"""
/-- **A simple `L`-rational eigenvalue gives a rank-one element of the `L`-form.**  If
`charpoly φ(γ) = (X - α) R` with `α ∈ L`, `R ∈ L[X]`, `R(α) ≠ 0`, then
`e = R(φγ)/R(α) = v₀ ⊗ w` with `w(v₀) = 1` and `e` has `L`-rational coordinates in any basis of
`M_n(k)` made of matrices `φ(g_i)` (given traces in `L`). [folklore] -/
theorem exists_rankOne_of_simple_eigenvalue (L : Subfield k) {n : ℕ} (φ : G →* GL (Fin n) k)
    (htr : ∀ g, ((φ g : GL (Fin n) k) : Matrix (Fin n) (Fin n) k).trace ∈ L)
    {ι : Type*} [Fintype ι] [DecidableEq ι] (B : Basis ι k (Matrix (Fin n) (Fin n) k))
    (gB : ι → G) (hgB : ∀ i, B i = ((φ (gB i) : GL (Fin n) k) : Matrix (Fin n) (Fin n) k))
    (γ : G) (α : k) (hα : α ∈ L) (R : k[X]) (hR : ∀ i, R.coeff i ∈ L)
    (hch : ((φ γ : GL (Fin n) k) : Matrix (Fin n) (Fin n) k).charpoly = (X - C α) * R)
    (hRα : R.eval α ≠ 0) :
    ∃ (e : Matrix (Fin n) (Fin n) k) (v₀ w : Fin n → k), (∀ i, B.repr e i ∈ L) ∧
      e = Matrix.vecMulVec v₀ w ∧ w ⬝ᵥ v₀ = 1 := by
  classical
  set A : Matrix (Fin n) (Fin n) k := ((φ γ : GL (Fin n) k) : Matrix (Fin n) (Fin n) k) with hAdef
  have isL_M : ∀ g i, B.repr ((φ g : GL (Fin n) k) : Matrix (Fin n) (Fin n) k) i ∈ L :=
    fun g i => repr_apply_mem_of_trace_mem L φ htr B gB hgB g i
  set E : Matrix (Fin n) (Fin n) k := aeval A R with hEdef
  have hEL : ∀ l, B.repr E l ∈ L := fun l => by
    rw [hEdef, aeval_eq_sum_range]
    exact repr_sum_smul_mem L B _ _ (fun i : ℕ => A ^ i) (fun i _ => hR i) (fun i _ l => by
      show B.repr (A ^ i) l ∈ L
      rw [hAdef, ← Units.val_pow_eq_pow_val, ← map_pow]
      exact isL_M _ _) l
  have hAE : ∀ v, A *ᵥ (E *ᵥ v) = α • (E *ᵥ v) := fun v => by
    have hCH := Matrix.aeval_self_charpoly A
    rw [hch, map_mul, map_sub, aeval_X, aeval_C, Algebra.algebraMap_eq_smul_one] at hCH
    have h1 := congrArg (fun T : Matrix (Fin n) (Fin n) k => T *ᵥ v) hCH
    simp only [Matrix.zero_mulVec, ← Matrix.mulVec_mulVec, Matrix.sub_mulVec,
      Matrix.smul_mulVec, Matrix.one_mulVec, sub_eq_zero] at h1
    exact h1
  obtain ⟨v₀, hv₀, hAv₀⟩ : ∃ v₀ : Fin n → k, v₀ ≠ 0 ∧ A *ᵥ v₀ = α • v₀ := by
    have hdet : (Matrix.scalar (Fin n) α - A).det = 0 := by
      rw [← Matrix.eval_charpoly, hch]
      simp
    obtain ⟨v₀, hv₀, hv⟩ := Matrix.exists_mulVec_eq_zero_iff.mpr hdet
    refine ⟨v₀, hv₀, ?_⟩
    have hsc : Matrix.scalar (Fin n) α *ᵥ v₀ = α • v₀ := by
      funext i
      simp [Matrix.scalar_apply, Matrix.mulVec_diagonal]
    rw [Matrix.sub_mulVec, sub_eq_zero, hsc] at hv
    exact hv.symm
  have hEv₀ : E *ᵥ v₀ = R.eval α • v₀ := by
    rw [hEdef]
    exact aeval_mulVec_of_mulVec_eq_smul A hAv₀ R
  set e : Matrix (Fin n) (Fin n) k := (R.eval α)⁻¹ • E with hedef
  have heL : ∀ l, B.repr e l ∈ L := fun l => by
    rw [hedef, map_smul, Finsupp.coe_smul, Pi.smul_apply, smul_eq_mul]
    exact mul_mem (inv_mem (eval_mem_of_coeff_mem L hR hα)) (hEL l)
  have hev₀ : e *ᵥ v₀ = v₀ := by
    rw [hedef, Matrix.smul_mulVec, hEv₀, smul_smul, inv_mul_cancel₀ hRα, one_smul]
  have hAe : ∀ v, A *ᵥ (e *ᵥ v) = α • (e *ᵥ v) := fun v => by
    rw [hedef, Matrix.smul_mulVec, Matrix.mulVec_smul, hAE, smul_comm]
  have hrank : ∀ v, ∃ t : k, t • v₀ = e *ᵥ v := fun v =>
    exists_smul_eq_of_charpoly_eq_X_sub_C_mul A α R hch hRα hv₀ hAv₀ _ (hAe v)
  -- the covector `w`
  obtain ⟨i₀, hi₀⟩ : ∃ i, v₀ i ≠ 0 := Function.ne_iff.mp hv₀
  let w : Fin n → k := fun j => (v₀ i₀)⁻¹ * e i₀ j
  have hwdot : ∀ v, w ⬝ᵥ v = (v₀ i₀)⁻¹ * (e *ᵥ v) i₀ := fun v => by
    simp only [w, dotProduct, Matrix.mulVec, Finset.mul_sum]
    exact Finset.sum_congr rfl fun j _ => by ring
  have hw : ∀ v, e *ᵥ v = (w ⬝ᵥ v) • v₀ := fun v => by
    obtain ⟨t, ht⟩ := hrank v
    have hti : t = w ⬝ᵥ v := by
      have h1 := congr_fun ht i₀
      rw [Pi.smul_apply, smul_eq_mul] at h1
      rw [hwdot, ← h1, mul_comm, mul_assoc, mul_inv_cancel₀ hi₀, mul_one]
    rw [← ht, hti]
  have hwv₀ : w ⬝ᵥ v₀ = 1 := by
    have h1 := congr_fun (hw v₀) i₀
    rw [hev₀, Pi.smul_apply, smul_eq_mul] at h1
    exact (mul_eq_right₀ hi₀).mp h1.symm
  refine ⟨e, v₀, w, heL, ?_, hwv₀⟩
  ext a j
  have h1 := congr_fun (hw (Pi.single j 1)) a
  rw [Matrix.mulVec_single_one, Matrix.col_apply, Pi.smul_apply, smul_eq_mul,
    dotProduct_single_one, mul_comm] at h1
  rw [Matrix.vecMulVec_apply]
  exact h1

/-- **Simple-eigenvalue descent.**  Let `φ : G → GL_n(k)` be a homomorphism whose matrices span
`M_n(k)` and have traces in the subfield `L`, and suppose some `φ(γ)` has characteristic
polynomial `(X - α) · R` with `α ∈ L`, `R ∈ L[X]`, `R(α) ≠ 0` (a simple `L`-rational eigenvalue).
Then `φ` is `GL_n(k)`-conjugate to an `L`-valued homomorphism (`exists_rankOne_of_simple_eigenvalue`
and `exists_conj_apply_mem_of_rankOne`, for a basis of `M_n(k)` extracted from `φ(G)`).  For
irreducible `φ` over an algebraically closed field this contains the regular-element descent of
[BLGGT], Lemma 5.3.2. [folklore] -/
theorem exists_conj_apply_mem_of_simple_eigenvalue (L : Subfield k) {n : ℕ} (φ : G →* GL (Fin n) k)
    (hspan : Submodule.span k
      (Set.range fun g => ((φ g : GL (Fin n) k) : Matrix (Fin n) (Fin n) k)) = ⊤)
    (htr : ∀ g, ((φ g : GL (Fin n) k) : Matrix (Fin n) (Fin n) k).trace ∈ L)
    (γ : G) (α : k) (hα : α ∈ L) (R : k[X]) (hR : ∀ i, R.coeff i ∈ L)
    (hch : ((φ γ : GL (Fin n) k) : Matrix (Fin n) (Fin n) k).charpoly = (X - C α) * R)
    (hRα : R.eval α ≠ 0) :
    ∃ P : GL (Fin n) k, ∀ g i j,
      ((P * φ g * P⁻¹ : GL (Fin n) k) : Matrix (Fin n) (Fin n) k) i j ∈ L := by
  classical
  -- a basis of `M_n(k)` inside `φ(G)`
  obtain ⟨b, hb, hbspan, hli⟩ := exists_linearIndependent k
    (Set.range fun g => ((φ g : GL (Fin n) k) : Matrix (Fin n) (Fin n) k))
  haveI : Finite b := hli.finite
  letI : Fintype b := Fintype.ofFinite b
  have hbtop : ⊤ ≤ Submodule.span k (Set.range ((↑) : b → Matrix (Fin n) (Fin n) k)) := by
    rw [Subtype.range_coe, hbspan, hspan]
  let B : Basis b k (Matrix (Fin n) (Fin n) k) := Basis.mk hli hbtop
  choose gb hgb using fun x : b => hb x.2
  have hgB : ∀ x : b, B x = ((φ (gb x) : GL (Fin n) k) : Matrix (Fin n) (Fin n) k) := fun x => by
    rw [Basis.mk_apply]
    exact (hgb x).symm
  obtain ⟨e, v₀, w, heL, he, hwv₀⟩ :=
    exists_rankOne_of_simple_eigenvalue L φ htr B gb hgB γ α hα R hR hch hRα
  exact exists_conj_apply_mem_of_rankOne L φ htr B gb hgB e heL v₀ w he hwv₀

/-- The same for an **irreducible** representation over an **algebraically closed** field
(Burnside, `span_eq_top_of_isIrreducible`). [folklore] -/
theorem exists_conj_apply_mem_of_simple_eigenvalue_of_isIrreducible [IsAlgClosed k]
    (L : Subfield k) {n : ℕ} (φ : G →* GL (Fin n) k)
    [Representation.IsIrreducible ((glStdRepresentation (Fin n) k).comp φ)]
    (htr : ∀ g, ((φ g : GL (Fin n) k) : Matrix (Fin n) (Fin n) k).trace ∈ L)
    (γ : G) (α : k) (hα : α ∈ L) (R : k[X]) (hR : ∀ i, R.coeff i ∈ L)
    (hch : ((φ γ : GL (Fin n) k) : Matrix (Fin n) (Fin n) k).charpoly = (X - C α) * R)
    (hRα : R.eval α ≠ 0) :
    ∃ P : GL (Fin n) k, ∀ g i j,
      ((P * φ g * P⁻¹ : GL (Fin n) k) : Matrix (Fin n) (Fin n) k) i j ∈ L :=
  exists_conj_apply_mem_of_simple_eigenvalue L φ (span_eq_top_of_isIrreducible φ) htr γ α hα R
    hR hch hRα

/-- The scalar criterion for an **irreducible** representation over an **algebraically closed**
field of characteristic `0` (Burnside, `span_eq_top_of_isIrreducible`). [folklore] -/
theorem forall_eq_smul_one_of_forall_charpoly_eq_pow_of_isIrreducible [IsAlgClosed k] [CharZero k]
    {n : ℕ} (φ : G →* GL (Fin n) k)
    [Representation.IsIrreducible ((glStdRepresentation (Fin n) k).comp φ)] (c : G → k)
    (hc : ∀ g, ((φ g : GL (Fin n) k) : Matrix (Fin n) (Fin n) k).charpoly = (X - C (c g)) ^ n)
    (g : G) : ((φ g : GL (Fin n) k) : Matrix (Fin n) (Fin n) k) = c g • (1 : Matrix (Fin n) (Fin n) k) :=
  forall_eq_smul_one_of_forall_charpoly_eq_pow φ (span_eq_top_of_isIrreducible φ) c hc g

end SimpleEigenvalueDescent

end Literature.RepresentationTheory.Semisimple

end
"""
- **Assigned task**: Could you retype exactly the lines from the first one of the records through the line containing "made of matrices", both included, and nothing more?

- **Response to this task**:
/-- **A simple `L`-rational eigenvalue gives a rank-one element of the `L`-form.**  If
`charpoly φ(γ) = (X - α) R` with `α ∈ L`, `R ∈ L[X]`, `R(α) ≠ 0`, then
`e = R(φγ)/R(α) = v₀ ⊗ w` with `w(v₀) = 1` and `e` has `L`-rational coordinates in any basis of
`M_n(k)` made of matrices `φ(g_i)` (given traces in `L`). [folklore] -/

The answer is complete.